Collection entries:
• • • • • • •

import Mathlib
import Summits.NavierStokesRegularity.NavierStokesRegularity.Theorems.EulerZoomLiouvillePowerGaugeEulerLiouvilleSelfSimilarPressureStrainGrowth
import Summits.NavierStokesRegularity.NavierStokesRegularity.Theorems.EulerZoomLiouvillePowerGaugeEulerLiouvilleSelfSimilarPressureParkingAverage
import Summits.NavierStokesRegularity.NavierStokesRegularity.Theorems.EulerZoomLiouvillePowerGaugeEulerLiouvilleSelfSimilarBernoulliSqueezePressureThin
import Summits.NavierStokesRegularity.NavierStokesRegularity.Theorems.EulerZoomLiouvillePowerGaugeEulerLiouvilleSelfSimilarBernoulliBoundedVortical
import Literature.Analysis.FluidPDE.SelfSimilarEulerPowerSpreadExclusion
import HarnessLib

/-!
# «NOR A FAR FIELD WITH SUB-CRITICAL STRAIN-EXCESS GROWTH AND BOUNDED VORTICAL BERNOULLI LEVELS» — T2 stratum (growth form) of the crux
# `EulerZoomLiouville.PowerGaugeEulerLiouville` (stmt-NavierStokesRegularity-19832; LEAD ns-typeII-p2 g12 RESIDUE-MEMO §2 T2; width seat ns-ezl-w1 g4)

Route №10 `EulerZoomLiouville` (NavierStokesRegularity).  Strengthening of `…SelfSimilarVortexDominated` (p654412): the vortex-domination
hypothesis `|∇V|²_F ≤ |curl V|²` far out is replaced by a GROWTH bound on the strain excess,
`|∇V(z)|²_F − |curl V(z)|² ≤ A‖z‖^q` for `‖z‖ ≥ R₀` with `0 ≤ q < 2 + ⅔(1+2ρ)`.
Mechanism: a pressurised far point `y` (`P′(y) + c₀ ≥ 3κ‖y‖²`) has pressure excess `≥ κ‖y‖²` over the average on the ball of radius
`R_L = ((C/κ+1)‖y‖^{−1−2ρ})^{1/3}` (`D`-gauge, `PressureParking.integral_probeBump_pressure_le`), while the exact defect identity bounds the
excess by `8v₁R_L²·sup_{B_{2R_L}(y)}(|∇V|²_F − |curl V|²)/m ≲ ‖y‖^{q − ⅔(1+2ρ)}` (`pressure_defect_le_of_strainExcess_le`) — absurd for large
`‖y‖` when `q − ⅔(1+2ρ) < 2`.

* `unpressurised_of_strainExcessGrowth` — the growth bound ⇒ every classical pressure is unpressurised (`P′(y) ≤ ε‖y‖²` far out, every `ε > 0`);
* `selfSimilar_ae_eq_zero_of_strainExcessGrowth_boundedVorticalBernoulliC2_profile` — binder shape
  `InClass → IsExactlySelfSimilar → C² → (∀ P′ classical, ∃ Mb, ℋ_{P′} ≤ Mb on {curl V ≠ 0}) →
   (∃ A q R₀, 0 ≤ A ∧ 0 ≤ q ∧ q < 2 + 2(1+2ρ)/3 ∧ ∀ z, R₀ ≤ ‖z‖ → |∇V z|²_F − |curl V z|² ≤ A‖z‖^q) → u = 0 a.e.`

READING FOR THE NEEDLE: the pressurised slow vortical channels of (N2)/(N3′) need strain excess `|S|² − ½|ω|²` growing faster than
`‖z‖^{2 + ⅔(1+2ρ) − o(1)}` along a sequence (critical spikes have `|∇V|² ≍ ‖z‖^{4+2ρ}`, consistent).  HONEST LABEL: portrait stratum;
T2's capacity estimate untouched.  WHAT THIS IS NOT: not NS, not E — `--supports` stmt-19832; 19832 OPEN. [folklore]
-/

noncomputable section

• • • • • • •

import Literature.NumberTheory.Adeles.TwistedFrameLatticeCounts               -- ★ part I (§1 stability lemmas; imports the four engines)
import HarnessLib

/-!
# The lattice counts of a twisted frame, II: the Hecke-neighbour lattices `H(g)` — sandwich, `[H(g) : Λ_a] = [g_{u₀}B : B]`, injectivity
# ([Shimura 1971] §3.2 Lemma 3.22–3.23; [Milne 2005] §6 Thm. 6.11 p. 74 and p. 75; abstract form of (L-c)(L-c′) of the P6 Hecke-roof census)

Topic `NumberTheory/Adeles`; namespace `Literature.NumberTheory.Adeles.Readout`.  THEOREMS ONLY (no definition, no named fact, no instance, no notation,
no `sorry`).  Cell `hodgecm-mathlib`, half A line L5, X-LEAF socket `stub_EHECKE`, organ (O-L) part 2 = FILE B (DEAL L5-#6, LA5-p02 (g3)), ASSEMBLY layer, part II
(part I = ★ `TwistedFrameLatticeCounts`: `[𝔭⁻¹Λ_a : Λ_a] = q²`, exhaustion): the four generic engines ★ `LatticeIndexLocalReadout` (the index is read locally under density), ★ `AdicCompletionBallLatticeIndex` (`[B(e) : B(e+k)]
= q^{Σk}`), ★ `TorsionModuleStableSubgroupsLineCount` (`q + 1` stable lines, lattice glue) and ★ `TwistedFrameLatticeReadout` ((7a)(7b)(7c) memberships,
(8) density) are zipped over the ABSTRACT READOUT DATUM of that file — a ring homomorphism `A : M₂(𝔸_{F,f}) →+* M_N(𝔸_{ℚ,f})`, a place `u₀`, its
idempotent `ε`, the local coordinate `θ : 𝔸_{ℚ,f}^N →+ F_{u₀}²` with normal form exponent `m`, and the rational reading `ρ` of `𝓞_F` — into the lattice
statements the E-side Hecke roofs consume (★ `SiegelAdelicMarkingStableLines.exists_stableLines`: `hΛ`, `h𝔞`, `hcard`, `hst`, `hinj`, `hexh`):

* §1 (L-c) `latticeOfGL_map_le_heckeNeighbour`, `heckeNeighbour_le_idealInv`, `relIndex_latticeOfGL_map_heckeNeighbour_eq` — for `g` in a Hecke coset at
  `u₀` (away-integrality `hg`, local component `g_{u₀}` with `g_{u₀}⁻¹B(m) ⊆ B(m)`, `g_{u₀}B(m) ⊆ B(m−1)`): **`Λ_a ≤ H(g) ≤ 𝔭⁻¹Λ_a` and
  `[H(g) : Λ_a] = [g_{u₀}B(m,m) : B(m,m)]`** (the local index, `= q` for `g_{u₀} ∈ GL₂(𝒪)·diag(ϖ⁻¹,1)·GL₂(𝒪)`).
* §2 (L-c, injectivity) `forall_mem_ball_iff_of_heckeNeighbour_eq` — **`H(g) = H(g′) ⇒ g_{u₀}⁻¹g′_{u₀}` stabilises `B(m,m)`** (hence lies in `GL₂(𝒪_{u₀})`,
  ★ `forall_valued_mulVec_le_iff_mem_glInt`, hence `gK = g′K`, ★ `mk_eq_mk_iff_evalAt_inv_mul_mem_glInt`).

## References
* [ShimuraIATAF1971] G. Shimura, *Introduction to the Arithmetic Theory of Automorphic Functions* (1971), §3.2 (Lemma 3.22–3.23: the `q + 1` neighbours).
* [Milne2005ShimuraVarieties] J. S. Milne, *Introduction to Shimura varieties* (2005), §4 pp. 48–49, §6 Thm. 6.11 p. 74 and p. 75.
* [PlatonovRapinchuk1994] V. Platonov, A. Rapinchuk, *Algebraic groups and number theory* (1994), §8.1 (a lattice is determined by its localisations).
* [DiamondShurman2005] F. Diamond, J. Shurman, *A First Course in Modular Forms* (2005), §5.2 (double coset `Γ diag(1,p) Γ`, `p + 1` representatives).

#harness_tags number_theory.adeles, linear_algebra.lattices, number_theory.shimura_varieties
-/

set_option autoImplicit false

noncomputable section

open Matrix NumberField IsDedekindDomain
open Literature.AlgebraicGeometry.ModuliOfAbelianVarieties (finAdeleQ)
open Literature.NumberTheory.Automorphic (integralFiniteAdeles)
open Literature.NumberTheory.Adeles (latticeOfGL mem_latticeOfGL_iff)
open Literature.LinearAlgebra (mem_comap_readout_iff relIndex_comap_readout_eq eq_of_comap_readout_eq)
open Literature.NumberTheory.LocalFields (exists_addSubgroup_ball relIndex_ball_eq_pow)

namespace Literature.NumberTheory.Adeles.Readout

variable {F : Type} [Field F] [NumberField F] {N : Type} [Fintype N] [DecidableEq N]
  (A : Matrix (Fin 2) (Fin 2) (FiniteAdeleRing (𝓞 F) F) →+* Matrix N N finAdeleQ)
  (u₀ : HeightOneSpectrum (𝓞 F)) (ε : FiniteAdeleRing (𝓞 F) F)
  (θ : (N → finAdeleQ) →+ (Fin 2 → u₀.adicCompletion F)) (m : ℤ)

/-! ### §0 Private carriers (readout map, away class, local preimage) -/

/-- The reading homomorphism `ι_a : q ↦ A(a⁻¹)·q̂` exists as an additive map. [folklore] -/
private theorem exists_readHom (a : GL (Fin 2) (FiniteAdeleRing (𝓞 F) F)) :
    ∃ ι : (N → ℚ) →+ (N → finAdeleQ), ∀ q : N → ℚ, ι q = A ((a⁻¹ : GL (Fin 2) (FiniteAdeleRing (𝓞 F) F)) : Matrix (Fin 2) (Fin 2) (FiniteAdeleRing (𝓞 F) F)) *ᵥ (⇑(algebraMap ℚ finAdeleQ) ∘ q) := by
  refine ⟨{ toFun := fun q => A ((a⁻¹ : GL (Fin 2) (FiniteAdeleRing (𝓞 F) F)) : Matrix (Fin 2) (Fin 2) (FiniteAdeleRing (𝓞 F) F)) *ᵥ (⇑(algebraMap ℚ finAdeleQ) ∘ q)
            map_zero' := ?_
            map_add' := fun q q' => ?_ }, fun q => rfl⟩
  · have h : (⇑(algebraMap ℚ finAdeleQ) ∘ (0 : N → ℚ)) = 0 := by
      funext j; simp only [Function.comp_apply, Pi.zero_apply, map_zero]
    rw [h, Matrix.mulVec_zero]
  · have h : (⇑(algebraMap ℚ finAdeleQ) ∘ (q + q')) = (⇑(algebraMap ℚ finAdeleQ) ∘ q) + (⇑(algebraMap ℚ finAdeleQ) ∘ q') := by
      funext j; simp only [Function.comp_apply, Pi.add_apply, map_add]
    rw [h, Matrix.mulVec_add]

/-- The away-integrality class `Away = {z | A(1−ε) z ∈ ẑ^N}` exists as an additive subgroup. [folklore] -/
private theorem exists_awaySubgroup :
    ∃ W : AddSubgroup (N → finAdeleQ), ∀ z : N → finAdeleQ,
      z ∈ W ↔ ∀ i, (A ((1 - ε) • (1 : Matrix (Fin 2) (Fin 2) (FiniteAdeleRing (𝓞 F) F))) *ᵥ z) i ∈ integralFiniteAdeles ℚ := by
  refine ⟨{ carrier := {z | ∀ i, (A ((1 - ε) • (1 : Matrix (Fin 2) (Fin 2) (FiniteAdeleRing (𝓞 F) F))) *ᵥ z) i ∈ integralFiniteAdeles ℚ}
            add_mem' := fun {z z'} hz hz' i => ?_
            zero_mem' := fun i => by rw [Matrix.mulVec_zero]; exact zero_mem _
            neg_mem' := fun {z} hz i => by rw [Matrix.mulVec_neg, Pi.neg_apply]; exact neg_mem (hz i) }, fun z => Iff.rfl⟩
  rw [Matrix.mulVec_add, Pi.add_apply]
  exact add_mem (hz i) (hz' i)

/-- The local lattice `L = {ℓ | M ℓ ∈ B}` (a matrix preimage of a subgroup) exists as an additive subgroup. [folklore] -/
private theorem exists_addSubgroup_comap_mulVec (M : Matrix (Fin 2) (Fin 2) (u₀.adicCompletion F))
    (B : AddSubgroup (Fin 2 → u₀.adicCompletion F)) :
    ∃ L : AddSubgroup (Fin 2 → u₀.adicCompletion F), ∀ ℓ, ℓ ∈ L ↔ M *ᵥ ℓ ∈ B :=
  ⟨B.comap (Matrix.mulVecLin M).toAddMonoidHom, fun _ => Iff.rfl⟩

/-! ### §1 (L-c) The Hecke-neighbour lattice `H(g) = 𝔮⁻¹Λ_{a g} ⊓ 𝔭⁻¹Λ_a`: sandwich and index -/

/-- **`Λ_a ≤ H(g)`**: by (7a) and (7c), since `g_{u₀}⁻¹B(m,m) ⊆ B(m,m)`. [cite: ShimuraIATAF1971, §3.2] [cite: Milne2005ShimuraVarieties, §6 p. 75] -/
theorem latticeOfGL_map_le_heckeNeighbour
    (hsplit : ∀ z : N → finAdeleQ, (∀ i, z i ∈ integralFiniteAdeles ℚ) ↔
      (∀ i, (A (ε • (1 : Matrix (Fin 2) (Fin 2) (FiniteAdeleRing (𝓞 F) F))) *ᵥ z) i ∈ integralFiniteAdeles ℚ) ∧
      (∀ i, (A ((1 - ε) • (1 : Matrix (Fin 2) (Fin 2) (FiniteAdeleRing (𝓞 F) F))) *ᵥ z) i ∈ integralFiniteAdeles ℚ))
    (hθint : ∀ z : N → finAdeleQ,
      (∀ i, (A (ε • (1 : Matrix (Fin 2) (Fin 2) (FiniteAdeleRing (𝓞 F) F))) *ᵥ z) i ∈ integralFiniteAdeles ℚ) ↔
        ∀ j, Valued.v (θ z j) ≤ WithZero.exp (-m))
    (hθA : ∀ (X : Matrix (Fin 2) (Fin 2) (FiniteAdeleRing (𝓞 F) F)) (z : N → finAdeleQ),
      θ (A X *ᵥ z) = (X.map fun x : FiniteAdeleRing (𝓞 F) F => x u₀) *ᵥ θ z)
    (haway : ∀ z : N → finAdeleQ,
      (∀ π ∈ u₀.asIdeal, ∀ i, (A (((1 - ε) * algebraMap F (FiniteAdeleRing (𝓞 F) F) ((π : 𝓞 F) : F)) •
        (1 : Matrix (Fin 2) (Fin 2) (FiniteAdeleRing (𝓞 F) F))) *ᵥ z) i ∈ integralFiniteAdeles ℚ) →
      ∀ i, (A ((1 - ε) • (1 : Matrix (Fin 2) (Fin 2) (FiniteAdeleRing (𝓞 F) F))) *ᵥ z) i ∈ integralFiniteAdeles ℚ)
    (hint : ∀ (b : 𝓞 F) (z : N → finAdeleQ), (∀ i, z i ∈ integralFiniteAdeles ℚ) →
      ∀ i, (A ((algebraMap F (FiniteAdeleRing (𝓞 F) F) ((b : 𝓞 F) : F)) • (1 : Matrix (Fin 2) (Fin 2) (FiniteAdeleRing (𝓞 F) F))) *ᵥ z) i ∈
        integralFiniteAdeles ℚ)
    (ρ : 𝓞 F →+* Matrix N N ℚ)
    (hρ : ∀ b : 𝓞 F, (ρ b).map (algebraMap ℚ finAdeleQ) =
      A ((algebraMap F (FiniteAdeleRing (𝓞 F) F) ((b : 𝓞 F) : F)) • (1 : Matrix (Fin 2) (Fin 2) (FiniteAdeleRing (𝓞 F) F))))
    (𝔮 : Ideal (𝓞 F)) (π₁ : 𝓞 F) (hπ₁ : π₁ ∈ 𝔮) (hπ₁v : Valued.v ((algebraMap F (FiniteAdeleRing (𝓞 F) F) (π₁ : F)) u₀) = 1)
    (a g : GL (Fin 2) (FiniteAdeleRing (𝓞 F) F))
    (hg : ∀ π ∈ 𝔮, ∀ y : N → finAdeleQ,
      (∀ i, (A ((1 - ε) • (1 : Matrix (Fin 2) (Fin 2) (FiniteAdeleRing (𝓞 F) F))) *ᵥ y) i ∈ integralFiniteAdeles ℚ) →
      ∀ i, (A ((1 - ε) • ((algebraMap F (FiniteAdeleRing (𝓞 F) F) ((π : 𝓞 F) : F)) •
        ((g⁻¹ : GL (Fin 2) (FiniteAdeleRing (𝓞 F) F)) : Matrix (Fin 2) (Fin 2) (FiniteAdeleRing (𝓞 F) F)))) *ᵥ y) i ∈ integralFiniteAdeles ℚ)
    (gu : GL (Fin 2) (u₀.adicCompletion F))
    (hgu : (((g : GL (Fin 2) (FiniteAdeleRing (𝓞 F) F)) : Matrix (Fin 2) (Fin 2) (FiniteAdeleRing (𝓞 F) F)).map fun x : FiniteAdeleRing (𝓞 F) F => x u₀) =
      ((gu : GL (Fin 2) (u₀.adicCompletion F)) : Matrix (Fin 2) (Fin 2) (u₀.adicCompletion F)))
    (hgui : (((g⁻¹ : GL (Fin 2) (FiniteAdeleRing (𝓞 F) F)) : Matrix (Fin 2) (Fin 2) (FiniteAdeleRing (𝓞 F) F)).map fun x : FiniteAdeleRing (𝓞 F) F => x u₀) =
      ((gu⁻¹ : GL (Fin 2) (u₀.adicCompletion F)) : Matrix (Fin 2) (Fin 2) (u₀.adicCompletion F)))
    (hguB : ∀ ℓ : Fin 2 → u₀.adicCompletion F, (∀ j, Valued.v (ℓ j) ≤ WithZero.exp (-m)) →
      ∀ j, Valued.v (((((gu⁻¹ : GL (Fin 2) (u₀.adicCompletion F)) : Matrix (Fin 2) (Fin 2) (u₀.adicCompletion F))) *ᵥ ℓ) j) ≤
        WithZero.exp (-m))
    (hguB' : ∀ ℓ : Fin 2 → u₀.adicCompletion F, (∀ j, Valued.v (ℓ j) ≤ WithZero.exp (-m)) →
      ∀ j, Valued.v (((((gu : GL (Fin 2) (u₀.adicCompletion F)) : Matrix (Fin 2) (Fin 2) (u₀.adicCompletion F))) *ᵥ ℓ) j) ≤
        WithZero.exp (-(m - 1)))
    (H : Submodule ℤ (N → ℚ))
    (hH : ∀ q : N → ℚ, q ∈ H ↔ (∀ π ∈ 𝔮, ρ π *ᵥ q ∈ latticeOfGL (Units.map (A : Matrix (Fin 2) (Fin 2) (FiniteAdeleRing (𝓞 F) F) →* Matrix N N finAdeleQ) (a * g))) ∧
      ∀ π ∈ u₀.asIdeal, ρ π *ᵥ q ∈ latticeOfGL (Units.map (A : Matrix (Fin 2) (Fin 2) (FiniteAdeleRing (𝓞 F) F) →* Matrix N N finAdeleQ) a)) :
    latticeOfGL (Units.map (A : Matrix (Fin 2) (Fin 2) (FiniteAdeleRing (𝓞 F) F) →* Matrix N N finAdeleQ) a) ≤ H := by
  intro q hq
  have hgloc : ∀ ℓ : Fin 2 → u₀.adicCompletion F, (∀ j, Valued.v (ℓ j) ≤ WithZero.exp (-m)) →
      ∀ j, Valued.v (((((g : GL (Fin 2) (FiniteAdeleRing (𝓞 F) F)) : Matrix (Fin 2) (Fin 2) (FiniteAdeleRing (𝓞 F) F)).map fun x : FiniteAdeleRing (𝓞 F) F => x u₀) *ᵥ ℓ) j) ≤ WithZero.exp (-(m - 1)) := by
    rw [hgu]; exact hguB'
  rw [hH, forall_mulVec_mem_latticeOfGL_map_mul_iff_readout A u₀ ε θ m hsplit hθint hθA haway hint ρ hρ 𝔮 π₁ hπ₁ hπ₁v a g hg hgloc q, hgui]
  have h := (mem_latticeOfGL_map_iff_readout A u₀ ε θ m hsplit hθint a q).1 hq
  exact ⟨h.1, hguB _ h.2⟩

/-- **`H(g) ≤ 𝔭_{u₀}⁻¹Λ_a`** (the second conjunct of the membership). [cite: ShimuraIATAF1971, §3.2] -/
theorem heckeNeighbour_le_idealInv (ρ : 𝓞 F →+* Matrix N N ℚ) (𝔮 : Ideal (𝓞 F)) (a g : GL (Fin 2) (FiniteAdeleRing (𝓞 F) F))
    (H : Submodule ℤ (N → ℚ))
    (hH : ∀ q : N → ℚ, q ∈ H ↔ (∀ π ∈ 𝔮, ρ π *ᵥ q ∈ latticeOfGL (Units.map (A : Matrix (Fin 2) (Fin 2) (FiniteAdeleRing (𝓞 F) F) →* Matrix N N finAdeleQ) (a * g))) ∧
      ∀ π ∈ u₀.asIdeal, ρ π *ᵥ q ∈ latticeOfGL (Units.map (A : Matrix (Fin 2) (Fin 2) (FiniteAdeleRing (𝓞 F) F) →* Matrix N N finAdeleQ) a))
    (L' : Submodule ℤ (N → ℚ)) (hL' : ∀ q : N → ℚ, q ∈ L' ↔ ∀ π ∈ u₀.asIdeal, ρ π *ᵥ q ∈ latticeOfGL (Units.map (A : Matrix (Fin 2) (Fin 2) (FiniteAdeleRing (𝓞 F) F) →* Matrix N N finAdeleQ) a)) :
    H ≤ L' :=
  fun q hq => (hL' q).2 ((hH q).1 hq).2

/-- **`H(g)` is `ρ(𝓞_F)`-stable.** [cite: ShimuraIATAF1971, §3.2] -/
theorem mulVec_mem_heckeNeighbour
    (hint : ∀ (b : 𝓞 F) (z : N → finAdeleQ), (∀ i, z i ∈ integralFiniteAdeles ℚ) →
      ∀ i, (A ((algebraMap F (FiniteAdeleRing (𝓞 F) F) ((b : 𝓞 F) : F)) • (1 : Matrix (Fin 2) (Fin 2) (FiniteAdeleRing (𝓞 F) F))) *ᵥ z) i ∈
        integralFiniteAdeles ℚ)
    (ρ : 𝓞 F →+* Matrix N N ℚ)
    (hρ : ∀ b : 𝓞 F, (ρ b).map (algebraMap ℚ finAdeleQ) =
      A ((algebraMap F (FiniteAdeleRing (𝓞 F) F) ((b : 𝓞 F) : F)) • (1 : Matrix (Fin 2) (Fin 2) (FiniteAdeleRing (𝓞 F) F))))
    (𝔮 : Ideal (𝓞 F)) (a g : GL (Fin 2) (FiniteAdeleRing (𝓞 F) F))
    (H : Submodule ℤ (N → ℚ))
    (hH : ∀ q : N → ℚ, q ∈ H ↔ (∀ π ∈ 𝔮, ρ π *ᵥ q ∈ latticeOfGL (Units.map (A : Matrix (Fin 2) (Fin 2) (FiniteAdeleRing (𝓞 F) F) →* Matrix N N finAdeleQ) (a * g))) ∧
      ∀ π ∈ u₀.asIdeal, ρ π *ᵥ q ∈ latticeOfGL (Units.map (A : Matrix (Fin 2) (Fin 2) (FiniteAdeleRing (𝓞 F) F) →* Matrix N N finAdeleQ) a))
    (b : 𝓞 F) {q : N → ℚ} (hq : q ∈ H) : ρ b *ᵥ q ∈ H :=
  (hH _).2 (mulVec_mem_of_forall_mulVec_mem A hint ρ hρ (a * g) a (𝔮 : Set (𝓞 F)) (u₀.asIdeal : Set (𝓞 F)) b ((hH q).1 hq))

• • • • • • •

_Activity_: Among the entries above, find the line with "j, Valued.v (((((gu⁻¹" and the line with "rw [hH, forall_mulVec_mem_latticeOfGL_map_mul_iff_readout"; give again exactly these two lines and all lines between them.

_Task result_:
      ∀ j, Valued.v (((((gu⁻¹ : GL (Fin 2) (u₀.adicCompletion F)) : Matrix (Fin 2) (Fin 2) (u₀.adicCompletion F))) *ᵥ ℓ) j) ≤
        WithZero.exp (-m))
    (hguB' : ∀ ℓ : Fin 2 → u₀.adicCompletion F, (∀ j, Valued.v (ℓ j) ≤ WithZero.exp (-m)) →
      ∀ j, Valued.v (((((gu : GL (Fin 2) (u₀.adicCompletion F)) : Matrix (Fin 2) (Fin 2) (u₀.adicCompletion F))) *ᵥ ℓ) j) ≤
        WithZero.exp (-(m - 1)))
    (H : Submodule ℤ (N → ℚ))
    (hH : ∀ q : N → ℚ, q ∈ H ↔ (∀ π ∈ 𝔮, ρ π *ᵥ q ∈ latticeOfGL (Units.map (A : Matrix (Fin 2) (Fin 2) (FiniteAdeleRing (𝓞 F) F) →* Matrix N N finAdeleQ) (a * g))) ∧
      ∀ π ∈ u₀.asIdeal, ρ π *ᵥ q ∈ latticeOfGL (Units.map (A : Matrix (Fin 2) (Fin 2) (FiniteAdeleRing (𝓞 F) F) →* Matrix N N finAdeleQ) a)) :
    latticeOfGL (Units.map (A : Matrix (Fin 2) (Fin 2) (FiniteAdeleRing (𝓞 F) F) →* Matrix N N finAdeleQ) a) ≤ H := by
  intro q hq
  have hgloc : ∀ ℓ : Fin 2 → u₀.adicCompletion F, (∀ j, Valued.v (ℓ j) ≤ WithZero.exp (-m)) →
      ∀ j, Valued.v (((((g : GL (Fin 2) (FiniteAdeleRing (𝓞 F) F)) : Matrix (Fin 2) (Fin 2) (FiniteAdeleRing (𝓞 F) F)).map fun x : FiniteAdeleRing (𝓞 F) F => x u₀) *ᵥ ℓ) j) ≤ WithZero.exp (-(m - 1)) := by
    rw [hgu]; exact hguB'
  rw [hH, forall_mulVec_mem_latticeOfGL_map_mul_iff_readout A u₀ ε θ m hsplit hθint hθA haway hint ρ hρ 𝔮 π₁ hπ₁ hπ₁v a g hg hgloc q, hgui]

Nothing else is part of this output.